(Beginning of Given records)

/-- **Reduction of the registered stub `stub_doublyBornTargets` to the TOTALLY-BORN residual.**
The hypothesis is the residual statement: for `m ≥ m₀`, `s^10 ≤ 2^18·m^9`, a quadratic polynomial
swallowing `Γ_i(y) = x^{d_i}` all of whose targets are TOTALLY BORN — `d_i` is NOT of the form
`ord f + ord g`, `ord f + deg g`, `deg f + deg g` for nonzero `f, g ∈ W = span_ℂ(1, y)` — has a relation
of length `≤ 30`.  The conclusion is VERBATIM the registered signature of `stub_doublyBornTargets` of the
line `two_ended_honesty` (with the skeleton's `sourceSpan`, `HonestAtZero`, `HonestAtInfty` unfolded), so
in the skeleton `stub_doublyBornTargets` closes by `exact stub_doublyBornTargets_of_totallyBorn h`.
Proof: split the doubly-born targets into the cross-honest ones (handled by
`relation_of_orderDegreeCover` with `C = 2^18`) and the totally-born ones (the hypothesis); the larger
class has `m' ≥ m/2` members, so `s^10 ≤ 512 m^9 ≤ 2^18 m'^9`; restrict along `Finset.orderEmbOfFin`
and push the relation forward. [folklore] -/
theorem stub_doublyBornTargets_of_totallyBorn
    (hTB : ∃ m₀ : ℕ, ∀ m ≥ m₀, ∀ (d : Fin m → ℕ) (s : ℕ), s ^ 10 ≤ 262144 * m ^ 9 →
      ∀ (Γ : Fin m → MvPolynomial (Fin s) ℂ) (y : Fin s → Polynomial ℂ),
        (∀ i, (Γ i).totalDegree ≤ 2) → (∀ i, MvPolynomial.aeval y (Γ i) = Polynomial.X ^ d i) →
        (∀ i, ∀ f ∈ Submodule.span ℂ (insert 1 (Set.range y)),
          ∀ g ∈ Submodule.span ℂ (insert 1 (Set.range y)), f ≠ 0 → g ≠ 0 →
            d i ≠ f.natTrailingDegree + g.natTrailingDegree ∧
            d i ≠ f.natTrailingDegree + g.natDegree ∧
            d i ≠ f.natDegree + g.natDegree) →
        ∃ S T : Multiset (Fin m), S ≠ T ∧ Multiset.card S ≤ 30 ∧ Multiset.card T ≤ 30 ∧
          (S.map d).sum = (T.map d).sum) :
    ∃ m₀ : ℕ, ∀ m ≥ m₀, ∀ (d : Fin m → ℕ) (s : ℕ), s ^ 10 ≤ 512 * m ^ 9 →
      ∀ (Γ : Fin m → MvPolynomial (Fin s) ℂ) (y : Fin s → Polynomial ℂ),
        (∀ i, (Γ i).totalDegree ≤ 2) → (∀ i, MvPolynomial.aeval y (Γ i) = Polynomial.X ^ d i) →
        (∀ i, ¬ (∃ f ∈ Submodule.span ℂ (insert 1 (Set.range y)),
                  ∃ g ∈ Submodule.span ℂ (insert 1 (Set.range y)), f ≠ 0 ∧ g ≠ 0 ∧
                    f.natTrailingDegree + g.natTrailingDegree = d i) ∧
              ¬ (∃ f ∈ Submodule.span ℂ (insert 1 (Set.range y)),
                  ∃ g ∈ Submodule.span ℂ (insert 1 (Set.range y)), f ≠ 0 ∧ g ≠ 0 ∧
                    f.natDegree + g.natDegree = d i)) →
        ∃ S T : Multiset (Fin m), S ≠ T ∧ Multiset.card S ≤ 30 ∧ Multiset.card T ≤ 30 ∧
          (S.map d).sum = (T.map d).sum := by
  classical
  obtain ⟨mB, hB⟩ := hTB
  obtain ⟨mC, hC⟩ := relation_of_orderDegreeCover 262144
  refine ⟨2 * (mB + mC), fun m hm d s hs Γ y hΓ hy _hDB => ?_⟩
  -- the cross-honest (covered) class
  let P : Fin m → Prop := fun i => ∃ f ∈ Submodule.span ℂ (insert 1 (Set.range y)),
    ∃ g ∈ Submodule.span ℂ (insert 1 (Set.range y)), f ≠ 0 ∧ g ≠ 0 ∧
      (d i = f.natTrailingDegree + g.natTrailingDegree ∨
       d i = f.natTrailingDegree + g.natDegree ∨
       d i = f.natDegree + g.natDegree)
  let H : Finset (Fin m) := Finset.univ.filter fun i => P i
  have hcard : H.card + Hᶜ.card = m := by
    rw [Finset.card_compl, Fintype.card_fin]
    have : H.card ≤ m := le_trans (Finset.card_le_univ H) (by simp)
    omega
  have num : ∀ c : ℕ, m ≤ 2 * c → s ^ 10 ≤ 262144 * c ^ 9 := by
    intro c hc
    calc s ^ 10 ≤ 512 * m ^ 9 := hs
      _ ≤ 512 * (2 * c) ^ 9 := by gcongr
      _ = 262144 * c ^ 9 := by ring
  -- generic restriction-and-pushforward along an order embedding
  have restrict : ∀ (I : Finset (Fin m)),
      (∃ S T : Multiset (Fin I.card), S ≠ T ∧ Multiset.card S ≤ 30 ∧ Multiset.card T ≤ 30 ∧
        (S.map (d ∘ (I.orderEmbOfFin rfl).toEmbedding)).sum =
          (T.map (d ∘ (I.orderEmbOfFin rfl).toEmbedding)).sum) →
      ∃ S T : Multiset (Fin m), S ≠ T ∧ Multiset.card S ≤ 30 ∧ Multiset.card T ≤ 30 ∧
        (S.map d).sum = (T.map d).sum := by
    intro I h
    obtain ⟨S, T, hne, hS, hT, hsum⟩ := h
    let e : Fin I.card ↪ Fin m := (I.orderEmbOfFin rfl).toEmbedding
    refine ⟨S.map e, T.map e, ?_, by simpa using hS, by simpa using hT, ?_⟩
    · exact fun heq => hne (Multiset.map_injective e.injective heq)
    · simpa [Multiset.map_map, e] using hsum
  by_cases hmaj : m ≤ 2 * H.card
  · -- majority cross-honest: the cover theorem on the restricted family
    let e : Fin H.card ↪ Fin m := (H.orderEmbOfFin rfl).toEmbedding
    have he : ∀ i, e i ∈ H := fun i => H.orderEmbOfFin_mem rfl i
    refine restrict H (hC H.card (by omega) (d ∘ e) s (num H.card hmaj) y fun i => ?_)
    have hP : P (e i) := (Finset.mem_filter.mp (he i)).2
    exact hP
  · -- majority totally born: the residual hypothesis on the restricted family
    let e : Fin Hᶜ.card ↪ Fin m := (Hᶜ.orderEmbOfFin rfl).toEmbedding
    have he : ∀ i, e i ∈ Hᶜ := fun i => Hᶜ.orderEmbOfFin_mem rfl i
    refine restrict Hᶜ (hB Hᶜ.card (by omega) (d ∘ e) s (num Hᶜ.card (by omega)) (Γ ∘ e) y
      (fun i => hΓ (e i)) (fun i => hy (e i)) fun i f hf g hg hf0 hg0 => ?_)
    have hnP : ¬ P (e i) := fun hP =>
      (Finset.mem_compl.mp (he i)) (Finset.mem_filter.mpr ⟨Finset.mem_univ _, hP⟩)
    refine ⟨fun h => hnP ⟨f, hf, g, hg, hf0, hg0, Or.inl h⟩,
      fun h => hnP ⟨f, hf, g, hg, hf0, hg0, Or.inr (Or.inl h)⟩,
      fun h => hnP ⟨f, hf, g, hg, hf0, hg0, Or.inr (Or.inr h)⟩⟩

end PolySwallowTotallyBorn

end Summit.ValiantsHypothesis.ValiantsHypothesis.Theorems
import Mathlib.NumberTheory.NumberField.Discriminant.Defs
import Literature.NumberTheory.LFunctions.DedekindZeta
import Literature.NumberTheory.LFunctions.PrimeIdealTheorem
import HarnessLib

/-!
# The effective prime ideal theorem under GRH (Lagarias–Odlyzko 1977; Serre 1981, Thm. 4)

Topic `Literature/NumberTheory/LFunctions` (next to `PrimeIdealTheorem.lean`, whose named fact
`Literature.NumberTheory.LFunctions.NumberField.primeIdealTheorem` — Landau 1903, constants
depending on the field, proved in `PrimeIdealTheoremProofs.lean` — this file complements with the
GRH-conditional form whose constant is ABSOLUTE and whose dependence on the field is explicit, through
the discriminant and the degree). One named fact, filed for the discharge of Bürgisser's reduction
modulo primes (`Literature/Computability/AlgebraicComplexity/BurgisserReductionModPrimes.lean`,
eq. (3) p. 83 of Bürgisser, *Cook's versus Valiant's hypothesis*, TCS 235 (2000): "under a
generalized Riemann hypothesis (GRH) the following effective version of the prime number theorem
for number fields is true (Weinberger [28], see also Lagarias and Odlyzko [19]):
`|π_K(x) − li(x)| = O(x^{1/2} log(|Δ| x^d))` … (The constant implicit in the `O`-term does not depend
on `g`.)").

## The source statements

* Lagarias–Odlyzko 1977, Theorem 1.1 (quoted by Serre 1981, (15_R), p. 133): if the Dedekind zeta
  function of `E` satisfies the Riemann hypothesis then for every conjugacy class `C` of
  `G = Gal(E/K)` and every `x ≥ 2`,
  `|π_C(x) − (|C|/|G|) Li(x)| ≤ c₇ ((|C|/|G|) x^{1/2} (log d_E + n_E log x) + log d_E)`,
  `c₇` an absolute effectively computable constant, `d_E = |disc E|`, `n_E = [E : ℚ]`,
  `Li(x) = ∫₂ˣ dt/log t`, and `π_C(x)` the number of places `v` of `K` unramified in `E` with
  Frobenius class `C` and `Nv ≤ x`.
* Serre 1981, Théorème 4, (14_R), p. 133: "Il existe une constante absolue `c₆ > 0` telle que, sous
  (GRH), on ait `|π_C(x) − (|C|/|G|) Li(x)| ≤ c₆ (|C|/|G|) x^{1/2} (log d_E + n_E log x)` pour tout
  `x ≥ 2`", with Remarque 1, p. 134: "pour prouver (14_R), il n'est pas nécessaire de supposer que
  (GRH) soit vraie : il suffit (et il faut...) que la fonction zêta du corps `E` considéré n'ait pas
  de zéro de partie réelle `> 1/2`."

We vendor the special case `E = K`, `G = C = {1}` (every place is unramified, `π_C = π_K` counts all
nonzero prime ideals of norm `≤ x`): there `(15_R)` already gives `(14_R)` with `c₆ = 2c₇`, since
`log d_K ≤ x^{1/2} log d_K` for `x ≥ 1`.

## Content (namespace `Literature.NumberTheory.LFunctions.NumberField`)

* `effectivePrimeIdealTheorem_of_ERH` — NAMED FACT: there is an absolute `c > 0` such that for
  every number field `K` with `NumberField.ExtendedRiemannHypothesis K` (every zero of the continued
  Dedekind zeta function `dedekindZetaCont K` in the open critical strip lies on `Re s = 1/2`;
  `DedekindZeta.lean`, meaningful by Hecke's theorem `exists_isDedekindZetaContinuation_holds` of
  `DedekindZetaThetaProofs.lean`) and every real `x ≥ 2`,
  `|π_K(x) − Li(x)| ≤ c √x (log |d_K| + [K : ℚ] log x)`,
  with `π_K = primeIdealCount K` (`PrimeIdealTheorem.lean`), `Li = offsetLogIntegral`
  (`LogIntegral.lean`), `d_K = NumberField.discr K` (Mathlib).
* `effectivePrimeIdealTheorem_of_ERH.of_extendedRiemannHypothesis` — the same under the universal
  hypothesis `Literature.NumberTheory.LFunctions.ExtendedRiemannHypothesis` (trivial corollary, proved).

## Design choices

* The hypothesis is the strip form `NumberField.ExtendedRiemannHypothesis K` of `DedekindZeta.lean`;
  it implies the hypothesis actually needed ("no zero of real part `> 1/2`", Serre's Remarque 1),
  the closed half-plane `Re s ≥ 1` being zero-free unconditionally
  (`dedekindZetaCont_ne_zero_of_one_le_re_holds`, `DedekindZetaNonvanishing.lean`). A stronger
  hypothesis makes a weaker (safer) fact.
* `K : Type` (universe `0`) inside the `Prop`, as in `primeIdealTheorem`; every number field is
  isomorphic to one in `Type` (`ℚ[X]/(f)`).
* Not vendored: the general Chebotarev form (`π_C` for a Galois extension `E/K` needs the Frobenius
  class of a place, not in Mathlib in this form), the unconditional Theorem 1.3 of Lagarias–Odlyzko,
  Oesterlé's value `c₆ = 2` (Serre, Remarque 2, unpublished).
* Triage of the discharge: XL — it is Lagarias–Odlyzko's paper (Hadamard factorisation of `ξ_E`,
  zero density `n_E(t) ≪ log d_E + n_E log(|t| + 2)`, uniform bounds for `ζ_E'/ζ_E`, an explicit
  formula with a truncated kernel), none of it in Mathlib; the tree has the field-by-field
  ingredients (Hecke's continuation, the classical zero-free region, `ψ_K(x) = x + O_K(x e^{−c√log x})`)
  but not the uniformity in `(d_E, n_E)`.

## References

* J. C. Lagarias, A. M. Odlyzko, *Effective versions of the Chebotarev density theorem*, in:
  Algebraic Number Fields (Durham 1975), Academic Press 1977, 409–464, Theorem 1.1
  (`LagariasOdlyzko1977`).
* J.-P. Serre, *Quelques applications du théorème de densité de Chebotarev*, Publ. Math. IHÉS 54
  (1981), 123–201, §2.4, Théorème 4, (14_R)–(15_R), p. 133, and Remarque 1, p. 134 (`Serre1981`).
* P. Bürgisser, *Cook's versus Valiant's hypothesis*, Theoret. Comput. Sci. 235 (2000) 71–88,
  eq. (3) p. 83 (`Burgisser2000TCS`).
-/

noncomputable section

open scoped NumberField

namespace Literature.NumberTheory.LFunctions.NumberField

/-- **The effective prime ideal theorem under GRH** (Lagarias–Odlyzko 1977, Theorem 1.1, in the
form of Serre 1981, Théorème 4, (14_R), for the trivial extension `E = K`, `C = G = {1}`): there is
an absolute constant `c > 0` such that for every number field `K` whose (continued) Dedekind zeta
function satisfies the Riemann hypothesis and every real `x ≥ 2`,
`|π_K(x) − Li(x)| ≤ c · x^{1/2} · (log |d_K| + [K : ℚ] · log x)`,
where `π_K(x)` is the number of nonzero prime ideals of `𝓞 K` of absolute norm `≤ x`
(`primeIdealCount`), `Li(x) = ∫₂ˣ dt/log t` (`offsetLogIntegral`) and `d_K` is the discriminant
of `K`. Serre: "Il existe une constante absolue `c₆ > 0` telle que, sous (GRH), on ait
`|π_C(x) − (|C|/|G|) Li(x)| ≤ c₆ (|C|/|G|) x^{1/2}(log d_E + n_E log x)` pour tout `x ≥ 2`"; for `E = K`
this is Lagarias–Odlyzko's (15_R) with the term `c₇ log d_E ≤ c₇ x^{1/2} log d_E` absorbed. The
hypothesis used is the strip form `NumberField.ExtendedRiemannHypothesis K`, which implies Serre's
"la fonction zêta du corps `E` considéré n'ait pas de zéro de partie réelle `> 1/2`" (Remarque 1,
p. 134). This is eq. (3), p. 83, of Bürgisser 2000 (there with `Δ`, `d` for `d_K`, `[K : ℚ]`).
[cite: Serre1981, Thm. 4 (14_R) p. 133] -/
def effectivePrimeIdealTheorem_of_ERH : Prop :=
  ∃ c : ℝ, 0 < c ∧ ∀ (K : Type) [Field K] [NumberField K],
    NumberField.ExtendedRiemannHypothesis K → ∀ x : ℝ, 2 ≤ x →
      |(primeIdealCount K x : ℝ) - offsetLogIntegral x| ≤
        c * Real.sqrt x *
          (Real.log |(_root_.NumberField.discr K : ℝ)| + Module.finrank ℚ K * Real.log x)

/-- Under the Extended Riemann Hypothesis for all number fields
(`Literature.NumberTheory.LFunctions.ExtendedRiemannHypothesis`), the effective prime ideal theorem
holds for every number field `K : Type` with one absolute constant (immediate from
`effectivePrimeIdealTheorem_of_ERH`). [cite: Serre1981, Thm. 4 (14_R) p. 133] -/
theorem effectivePrimeIdealTheorem_of_ERH.of_extendedRiemannHypothesis
    (h : effectivePrimeIdealTheorem_of_ERH)
    (hERH : Literature.NumberTheory.LFunctions.ExtendedRiemannHypothesis) :
    ∃ c : ℝ, 0 < c ∧ ∀ (K : Type) [Field K] [NumberField K], ∀ x : ℝ, 2 ≤ x →
      |(primeIdealCount K x : ℝ) - offsetLogIntegral x| ≤
        c * Real.sqrt x *
          (Real.log |(_root_.NumberField.discr K : ℝ)| + Module.finrank ℚ K * Real.log x) := by
  obtain ⟨c, hc, h⟩ := h
  exact ⟨c, hc, fun K _ _ x hx => h K (hERH K) x hx⟩

end Literature.NumberTheory.LFunctions.NumberField

end
import Mathlib
import Summits.QuantumAdvantage.QuantumAdvantage.Theorems.LivenessSeparationLawJ

set_option linter.dupNamespace false

/-!
# Liveness separation — part R (lens 4 «minimal counterexample», g28): ADJACENT cuts are never both dead — the forced live cover of a run

Cell `decomp-qadv`, seat lens-4, generation 28, RESIDUAL MODE beneath `Theses.AbsorptionDial.NoPerfectPolyOdd`
(stmt-QuantumAdvantage-28487); no ledger items. The game side of the ADJACENT-PAIR branch of the residual portrait (memo `S-PRIME.md` §10):

* `residue_succ_cut` — moving a cut by one position: `r(g+1) ≡ r(g) + 1 + u_g (mod 3)` (`r(g) = c + g + walkExp u g`);
* `adjacent_live_or_live` — hence two ADJACENT cuts are never both dead: at every input one of them is live
  (while (live, dead), (dead, live), (live, live) all occur — the designability criterion for adjacent cuts is `R_{g+1} ≠ R_g`,
  brute-forced in the cell data `adjcrit.py`);
* `live_cover_of_run` — consequently a run of `2k` consecutive cuts `a, a+1, …, a+2k-1 ≤ n` carries AT LEAST `k` live cuts at EVERY input:
  on every sub-board and every class, a strategy whose quadratic registers occupy `ℓ + 1` consecutive cuts always has `⌊(ℓ+1)/2⌋` of them live —
  the reason the sequential scheme S′/S″ (parts J–Q) stops at «two disjoint adjacent pairs» and the dense rung is the summit regime.
-/

namespace Summit.QuantumAdvantage.QuantumAdvantage.Theorems.LivenessSeparation

open Finset Summit.QuantumAdvantage.AdviceFreeQNC0 Summit.QuantumAdvantage.QuantumAdvantage.Theorems.InnerDegreeDial

variable {n : ℕ}

/-- ONE STEP OF THE CUT: the walk residue at the cut `g + 1` is the residue at `g` plus `1` plus the bit `u_g` (mod 3). -/
theorem residue_succ_cut (c : ℕ) (u : Fin n → Bool) (g : Fin n) :
    (c + (g.val + 1) + walkExp u (g.val + 1)) % 3 =
      (c + g.val + walkExp u g.val + 1 + (if u g = true then 1 else 0)) % 3 := by
  have h := walkExp_eq_add_card u (show g.val ≤ g.val + 1 by omega)
  by_cases hu : u g = true
  · have hw : (univ.filter fun i : Fin n => g.val ≤ i.val ∧ i.val < g.val + 1 ∧ u i = true) = {g} := by
      ext i
      simp only [mem_filter, mem_univ, true_and, mem_singleton]
      constructor
      · rintro ⟨h1, h2, -⟩
        exact Fin.ext (by omega)
      · rintro rfl
        exact ⟨le_rfl, by omega, hu⟩
    rw [hw, card_singleton] at h
    rw [if_pos hu, h]
    omega
  · have hw : (univ.filter fun i : Fin n => g.val ≤ i.val ∧ i.val < g.val + 1 ∧ u i = true).card = 0 := by
      rw [Finset.card_eq_zero, Finset.filter_eq_empty_iff]
      rintro i - ⟨h1, h2, h3⟩
      have hi : i = g := Fin.ext (by omega)
      rw [hi] at h3
      exact hu h3
    rw [hw] at h
    rw [if_neg hu, h]
    omega

/-- ADJACENT CUTS ARE NEVER BOTH DEAD: for every input, one of the cuts `g`, `g + 1` (`g < n`) is live. -/
theorem adjacent_live_or_live (c : ℕ) (u : Fin n → Bool) (g : Fin n) :
    liveCut c u g.castSucc = true ∨ liveCut c u g.succ = true := by
  have h := residue_succ_cut c u g
  by_cases h0 : (c + g.val + walkExp u g.val) % 3 = 0
  · right
    unfold liveCut
    rw [Fin.val_succ]
    apply decide_eq_true
    by_cases hu : u g = true
    · rw [if_pos hu] at h
      omega
    · rw [if_neg hu] at h
      omega
  · left
    unfold liveCut
    rw [Fin.val_castSucc]
    exact decide_eq_true h0

/-- THE FORCED LIVE COVER OF A RUN: among `2k` consecutive cuts `a, a + 1, …, a + 2k - 1` (all `≤ n`) at least `k` are live at EVERY input —
pair them up and apply `adjacent_live_or_live`.  So `ℓ + 1` consecutive quadratic cuts keep `⌊(ℓ+1)/2⌋` quadratic registers live on every
class of every sub-board: no liveness design can thin a run below half. -/
theorem live_cover_of_run (c : ℕ) (u : Fin n → Bool) (a : ℕ) :
    ∀ k : ℕ, a + 2 * k ≤ n + 1 →
      k ≤ (univ.filter fun g : Fin (n + 1) => a ≤ g.val ∧ g.val < a + 2 * k ∧ liveCut c u g = true).card := by
  intro k
  induction k with
  | zero => intro _; exact Nat.zero_le _
  | succ k ih =>
    intro hk
    have hk' : a + 2 * k ≤ n + 1 := by omega
    have hlt : a + 2 * k < n := by omega
    set g₀ : Fin n := ⟨a + 2 * k, hlt⟩ with hg₀
    -- the live one of the pair (a + 2k, a + 2k + 1)
    obtain ⟨x, hxval, hxlive⟩ : ∃ x : Fin (n + 1), (x.val = a + 2 * k ∨ x.val = a + 2 * k + 1) ∧ liveCut c u x = true := by
      rcases adjacent_live_or_live c u g₀ with h | h
      · exact ⟨g₀.castSucc, Or.inl (by rw [Fin.val_castSucc]), h⟩
      · exact ⟨g₀.succ, Or.inr (by rw [Fin.val_succ]), h⟩
    have hsub : insert x (univ.filter fun g : Fin (n + 1) => a ≤ g.val ∧ g.val < a + 2 * k ∧ liveCut c u g = true)
        ⊆ (univ.filter fun g : Fin (n + 1) => a ≤ g.val ∧ g.val < a + 2 * (k + 1) ∧ liveCut c u g = true) := by
      intro g hg
      rw [mem_insert] at hg
      simp only [mem_filter, mem_univ, true_and] at hg ⊢
      rcases hg with rfl | ⟨h1, h2, h3⟩
      · rcases hxval with hv | hv <;> exact ⟨by omega, by omega, hxlive⟩
      · exact ⟨h1, by omega, h3⟩
    have hnot : x ∉ (univ.filter fun g : Fin (n + 1) => a ≤ g.val ∧ g.val < a + 2 * k ∧ liveCut c u g = true) := by
      simp only [mem_filter, mem_univ, true_and, not_and]
      intro _ h2
      rcases hxval with hv | hv <;> omega
    have := card_le_card hsub
    rw [card_insert_of_notMem hnot] at this
    have := ih hk'
    omega

end Summit.QuantumAdvantage.QuantumAdvantage.Theorems.LivenessSeparation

(End of Given records)

The answer to this exercise is one number: how many lines of the records above contain the string "that".

Exercise output: 2